══ RECORD EXTRACTS ══

import Mathlib
import HarnessLib
import Summits.Ventures.LatticeQCDFlow.Exactness.NCMCGeneralSpaceReplicaPooledGammaCoverage

/-!
# Independent replicas realised on ANY probability space: the pooled CLT and the exactness of the pooled Γ-method error bar transfer verbatim from the product law (the bridge to row 8's `iIndepFun` modelling of replica chains)

HONEST FRAMING: exact (Metropolis-corrected) sampling algorithms for lattice gauge theory;
figures of merit are autocorrelation/cost numbers at stated couplings and volumes; no
continuum-physics claim.

Venture `LatticeQCDFlow` (cell pub-lqcd), topic `Exactness`; FANOUT row 13 (`eng-snf`, GEN-23).
NEW WORK of the cell, not a published result; no definition is introduced; nothing is cited as a
fact.  GEN-23's replica files (`NCMCGeneralSpaceReplicaSumCLT`, `…ReplicaPooledCLT`,
`…ReplicaPooledGammaCoverage`, `…ReplicaPooledJarzynski…`) state every pooled theorem under the
PRODUCT law `Measure.pi (r ↦ P_{μ r})` on `ι → (ℕ → S)` — the canonical model of `R` independent
streams.  Row 8 (`Scoring/ReplicaChains.lean`) models replicas instead as mutually independent random
paths `X r : Ω₀ → (ℕ → S)` with laws `P_{μ r}` on an arbitrary probability space (Mathlib `iIndepFun`).
The two are the same: by Mathlib's `iIndepFun_iff_map_fun_eq_pi_map` the joint map `ω ↦ (r ↦ X r ω)`
has law `Measure.pi (r ↦ law(X r))`, so every statement about probabilities of measurable events of
the joint path and every convergence in distribution of measurable statistics of it transfers by
`Measure.map`.  This file records the three transfer lemmas and instantiates them on the pooled CLT
and on the pooled Γ-method interval; the Jarzynski-lane statements transfer by the same one-liners.

## Content

* `map_joint_eq_pi`, **`measure_joint_mem_eq_pi`**, **`tendsto_measure_joint_mem_of_pi`**,
  **`tendstoInDistribution_joint_of_pi`** — generic (`X r : Ω₀ → β r` measurable, `iIndepFun X P`,
  `P.map (X r) = Q r`).
* **`tendstoInDistribution_sqrt_mul_pooledMean_sub_of_iIndepFun`** — independent replica CHAINS with
  laws `P_{μ r}` on `(Ω₀, P)`: `√(R n) (x̄_{R,n} − πf) ⇒ N(0, σ²_f)` under `P`.
* **`tendsto_measure_pooledMean_mem_gammaInterval_of_iIndepFun`** — the printed pooled interval
  `x̄_{R,n} ± z √(V̂_{R,n}/(R n))` covers `πf` with `P`-probability → `gaussianReal 0 1 (Icc (−z) z)`.

NOT CLAIMED: dependent replicas; anything numerical.
-/

namespace Summit.Ventures.LatticeQCDFlow.Exactness.GeneralNCMC

open MeasureTheory ProbabilityTheory Set Filter Finset
open scoped ENNReal NNReal Topology

/-! ## §1 Transfer lemmas -/

section Transfer

variable {Ω₀ : Type*} [MeasurableSpace Ω₀] {P : Measure Ω₀} [IsProbabilityMeasure P]
  {ι : Type*} [Fintype ι] {β : ι → Type*} [∀ r, MeasurableSpace (β r)]
  {X : (r : ι) → Ω₀ → β r} {Q : (r : ι) → Measure (β r)}

/-- The joint map of independent replicas with laws `Q r` has law `⊗_r Q r`. -/
theorem map_joint_eq_pi (hX : ∀ r, Measurable (X r)) (hind : iIndepFun X P)
    (hlaw : ∀ r, P.map (X r) = Q r) :
    P.map (fun (ω : Ω₀) (r : ι) => X r ω) = Measure.pi Q := by
  rw [(iIndepFun_iff_map_fun_eq_pi_map (fun r => (hX r).aemeasurable)).1 hind]
  exact congrArg Measure.pi (funext hlaw)

/-- **Independent replicas realised on any probability space have the product law**: for measurable,
mutually independent `X r : Ω₀ → β r` and a measurable set `E` of joint values,
`P{ω | (r ↦ X r ω) ∈ E} = (⊗_r law(X r)) E`. -/
theorem measure_joint_mem_eq_pi (hX : ∀ r, Measurable (X r)) (hind : iIndepFun X P)
    (hlaw : ∀ r, P.map (X r) = Q r) {E : Set ((r : ι) → β r)} (hE : MeasurableSet E) :
    P {ω | (fun r => X r ω) ∈ E} = Measure.pi Q E := by
  have hjoint : Measurable fun (ω : Ω₀) (r : ι) => X r ω := measurable_pi_lambda _ hX
  rw [← map_joint_eq_pi hX hind hlaw, Measure.map_apply hjoint hE]
  rfl

/-- **Limits of probabilities transfer** from the product law to any realisation by independent
replicas: if `(⊗_r law(X r)) (E n) → L` then `P{(r ↦ X r ·) ∈ E n} → L`. -/
theorem tendsto_measure_joint_mem_of_pi (hX : ∀ r, Measurable (X r)) (hind : iIndepFun X P)
    (hlaw : ∀ r, P.map (X r) = Q r) {E : ℕ → Set ((r : ι) → β r)} (hE : ∀ n, MeasurableSet (E n))
    {L : ℝ≥0∞} (h : Tendsto (fun n => Measure.pi Q (E n)) atTop (𝓝 L)) :
    Tendsto (fun n => P {ω | (fun r => X r ω) ∈ E n}) atTop (𝓝 L) := by
  refine h.congr fun n => ?_
  exact (measure_joint_mem_eq_pi hX hind hlaw (hE n)).symm

/-- **Convergence in distribution transfers** from the product law to any realisation by independent
replicas. -/
theorem tendstoInDistribution_joint_of_pi [∀ r, IsProbabilityMeasure (Q r)]
    (hX : ∀ r, Measurable (X r)) (hind : iIndepFun X P) (hlaw : ∀ r, P.map (X r) = Q r) {F : ℕ → ((r : ι) → β r) → ℝ} (hF : ∀ n, Measurable (F n))
    {Ω' : Type*} [MeasurableSpace Ω'] {P' : Measure Ω'} [IsProbabilityMeasure P'] {Z : Ω' → ℝ}
    (h : TendstoInDistribution F atTop Z (fun _ => Measure.pi Q) P') :
    TendstoInDistribution (fun n ω => F n (fun r => X r ω)) atTop Z (fun _ => P) P' := by
  have hjoint : Measurable fun (ω : Ω₀) (r : ι) => X r ω := measurable_pi_lambda _ hX
  have hpi := map_joint_eq_pi hX hind hlaw
  refine ⟨fun n => ((hF n).comp hjoint).aemeasurable, h.aemeasurable_limit, ?_⟩
  have ht := h.tendsto
  have heq : ∀ n, (⟨P.map (fun ω => F n (fun r => X r ω)),
      Measure.isProbabilityMeasure_map ((hF n).comp hjoint).aemeasurable⟩ : ProbabilityMeasure ℝ)
      = ⟨(Measure.pi Q).map (F n), Measure.isProbabilityMeasure_map (h.forall_aemeasurable n)⟩ := by
    intro n
    apply Subtype.ext
    show P.map (fun ω => F n (fun r => X r ω)) = (Measure.pi Q).map (F n)
    rw [← hpi, Measure.map_map (hF n) hjoint]
    rfl
  simp only [heq]
  exact ht

end Transfer

/-! ## §2 Independent replica chains on any probability space -/

section Chains

variable {S : Type*} [MeasurableSpace S]
  {κ : Kernel S S} [IsMarkovKernel κ] {π : Measure S} [IsProbabilityMeasure π]
  {ν : Measure S} [IsProbabilityMeasure ν] {ε : ℝ≥0∞} {m : ℕ}
  {ι : Type*} [Fintype ι] [Nonempty ι]
  {Ω₀ : Type*} [MeasurableSpace Ω₀] {P : Measure Ω₀} [IsProbabilityMeasure P]

/-- **THE POOLED CLT FOR INDEPENDENT REPLICA CHAINS ON ANY PROBABILITY SPACE.**  `κ` Markov, `π`
invariant, `(nHit κ m)(z, ·) ≥ ε ν` (`ε ≠ 0`, `0 < m`), `|f| ≤ C`; `X r : Ω₀ → (ℕ → S)` measurable,
mutually independent under `P`, with `law(X r) = P_{μ r}` (row 8's chain law from ANY `μ r`).  For every
`Y` with law `N(0, σ²_f)`: `√(R n) ((Σ_r Σ_{t<n} f(X r ω t))/(R n) − πf) ⇒ Y` under `P`. -/
theorem tendstoInDistribution_sqrt_mul_pooledMean_sub_of_iIndepFun (hπ : Kernel.Invariant κ π)
    (hε : ε ≠ 0) (hmin : ∀ z, ε • ν ≤ nHit κ m z) (hm : 0 < m)
    {f : S → ℝ} (hf : Measurable f) {C : ℝ} (hC : ∀ x, |f x| ≤ C)
    (μ : ι → Measure S) [∀ r, IsProbabilityMeasure (μ r)]
    {X : ι → Ω₀ → (ℕ → S)} (hX : ∀ r, Measurable (X r)) (hind : iIndepFun X P)
    (hlaw : ∀ r, P.map (X r) = Kernel.trajMeasure (X := fun _ : ℕ => S) (μ r)
        (fun n : ℕ => κ.comap (fun hh : (i : ↥(Finset.Iic n)) → S => hh ⟨n, Finset.mem_Iic.2 le_rfl⟩)
          (measurable_pi_apply _)))
    {Ω' : Type*} [MeasurableSpace Ω'] {P' : Measure Ω'} [IsProbabilityMeasure P'] {Y : Ω' → ℝ}
    (hY : HasLaw Y (gaussianReal 0 (Real.toNNReal (Scoring.autocov κ π (fun y => f y - ∫ z, f z ∂π) 0
        + 2 * ∑' t, Scoring.autocov κ π (fun y => f y - ∫ z, f z ∂π) (t + 1)))) P')
    [∀ r, IsProbabilityMeasure (Kernel.trajMeasure (X := fun _ : ℕ => S) (μ r)
        (fun n : ℕ => κ.comap (fun hh : (i : ↥(Finset.Iic n)) → S => hh ⟨n, Finset.mem_Iic.2 le_rfl⟩)
          (measurable_pi_apply _)))] :
    TendstoInDistribution (fun (n : ℕ) (ω : Ω₀) =>
        Real.sqrt ((Fintype.card ι : ℝ) * n)
          * ((∑ r, ∑ t ∈ range n, f (X r ω t)) / ((Fintype.card ι : ℝ) * n) - ∫ z, f z ∂π))
      atTop Y (fun _ => P) P' := by
  have h := tendstoInDistribution_sqrt_mul_pooledMean_sub_of_nHit hπ hε hmin hm hf hC μ hY
  have hF : ∀ n : ℕ, Measurable fun x : ι → ℕ → S => Real.sqrt ((Fintype.card ι : ℝ) * n)
      * ((∑ r, ∑ t ∈ range n, f (x r t)) / ((Fintype.card ι : ℝ) * n) - ∫ z, f z ∂π) := fun n =>
    measurable_const.mul (((Finset.measurable_sum _ fun r _ => Finset.measurable_sum _ fun t _ =>
      hf.comp ((measurable_pi_apply t).comp (measurable_pi_apply r))).div_const _).sub
        measurable_const)
  exact tendstoInDistribution_joint_of_pi hX hind hlaw hF h

/-- **THE PRINTED POOLED Γ-METHOD INTERVAL IS ASYMPTOTICALLY EXACT FOR INDEPENDENT REPLICA CHAINS ON
ANY PROBABILITY SPACE.**  Same chain hypotheses, `σ²_f > 0`, windows `W_n → ∞`, `W_n³/n → 0`, `z > 0`:
`P{ |x̄_{R,n} − πf| ≤ z √(V̂_{R,n}/(R n)) } → gaussianReal 0 1 (Icc (−z) z)`, the statistics being
computed on the replica paths `X r ω`. -/
theorem tendsto_measure_pooledMean_mem_gammaInterval_of_iIndepFun (hπ : Kernel.Invariant κ π)
    (hε : ε ≠ 0) (hmin : ∀ z, ε • ν ≤ nHit κ m z) (hm : 0 < m)
    {f : S → ℝ} (hf : Measurable f) {C : ℝ} (hC : ∀ x, |f x| ≤ C)
    (hσ : 0 < Scoring.autocov κ π (fun y => f y - ∫ z, f z ∂π) 0
        + 2 * ∑' t, Scoring.autocov κ π (fun y => f y - ∫ z, f z ∂π) (t + 1))
    {W : ℕ → ℕ} (hW : Tendsto W atTop atTop) (hW3 : Tendsto (fun N => (W N : ℝ) ^ 3 / N) atTop (𝓝 0))
    (μ : ι → Measure S) [∀ r, IsProbabilityMeasure (μ r)] {z : ℝ} (hz : 0 < z)
    {X : ι → Ω₀ → (ℕ → S)} (hX : ∀ r, Measurable (X r)) (hind : iIndepFun X P)
    (hlaw : ∀ r, P.map (X r) = Kernel.trajMeasure (X := fun _ : ℕ => S) (μ r)
        (fun n : ℕ => κ.comap (fun hh : (i : ↥(Finset.Iic n)) → S => hh ⟨n, Finset.mem_Iic.2 le_rfl⟩)
          (measurable_pi_apply _)))
    [∀ r, IsProbabilityMeasure (Kernel.trajMeasure (X := fun _ : ℕ => S) (μ r)
        (fun n : ℕ => κ.comap (fun hh : (i : ↥(Finset.Iic n)) → S => hh ⟨n, Finset.mem_Iic.2 le_rfl⟩)
          (measurable_pi_apply _)))] :
    Tendsto (fun n : ℕ => P {ω : Ω₀ |
        |(∑ r, ∑ t ∈ range n, f (X r ω t)) / ((Fintype.card ι : ℝ) * n) - ∫ z, f z ∂π|
          ≤ z * Real.sqrt (((∑ r, Scoring.gammaHat (fun i => f (X r ω i)) n 0
            * (2 * Scoring.tauIntWindow (Scoring.rhoHat (fun i => f (X r ω i)) n) (W n)))
              / Fintype.card ι) / ((Fintype.card ι : ℝ) * n))})
      atTop (𝓝 (gaussianReal 0 1 (Icc (-z) z))) := by
  have h := tendsto_measure_pooledMean_mem_gammaInterval_of_nHit hπ hε hmin hm hf hC hσ hW hW3 μ hz
  have hE : ∀ n : ℕ, MeasurableSet {x : ι → ℕ → S |
      |(∑ r, ∑ t ∈ range n, f (x r t)) / ((Fintype.card ι : ℝ) * n) - ∫ z, f z ∂π|
        ≤ z * Real.sqrt (((∑ r, Scoring.gammaHat (fun i => f (x r i)) n 0
          * (2 * Scoring.tauIntWindow (Scoring.rhoHat (fun i => f (x r i)) n) (W n)))
            / Fintype.card ι) / ((Fintype.card ι : ℝ) * n))} := by
    intro n
    refine measurableSet_le ?_ ?_
    · exact (((Finset.measurable_sum _ fun r _ => Finset.measurable_sum _ fun t _ =>
        hf.comp ((measurable_pi_apply t).comp (measurable_pi_apply r))).div_const _).sub
          measurable_const).abs
    · exact measurable_const.mul ((measurable_pooledGammaWindow hf n (W n)).div_const _).sqrt
  exact tendsto_measure_joint_mem_of_pi hX hind hlaw hE h

end Chains

end Summit.Ventures.LatticeQCDFlow.Exactness.GeneralNCMC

═══

- _ACTIVITY_:
Using only the data above, copy out the lines that include the word "LatticeQCDFlow".

- _EXERCISE ANSWER_:
import Summits.Ventures.LatticeQCDFlow.Exactness.NCMCGeneralSpaceReplicaPooledGammaCoverage
Venture `LatticeQCDFlow` (cell pub-lqcd), topic `Exactness`; FANOUT row 13 (`eng-snf`, GEN-23).
namespace Summit.Ventures.LatticeQCDFlow.Exactness.GeneralNCMC
end Summit.Ventures.LatticeQCDFlow.Exactness.GeneralNCMC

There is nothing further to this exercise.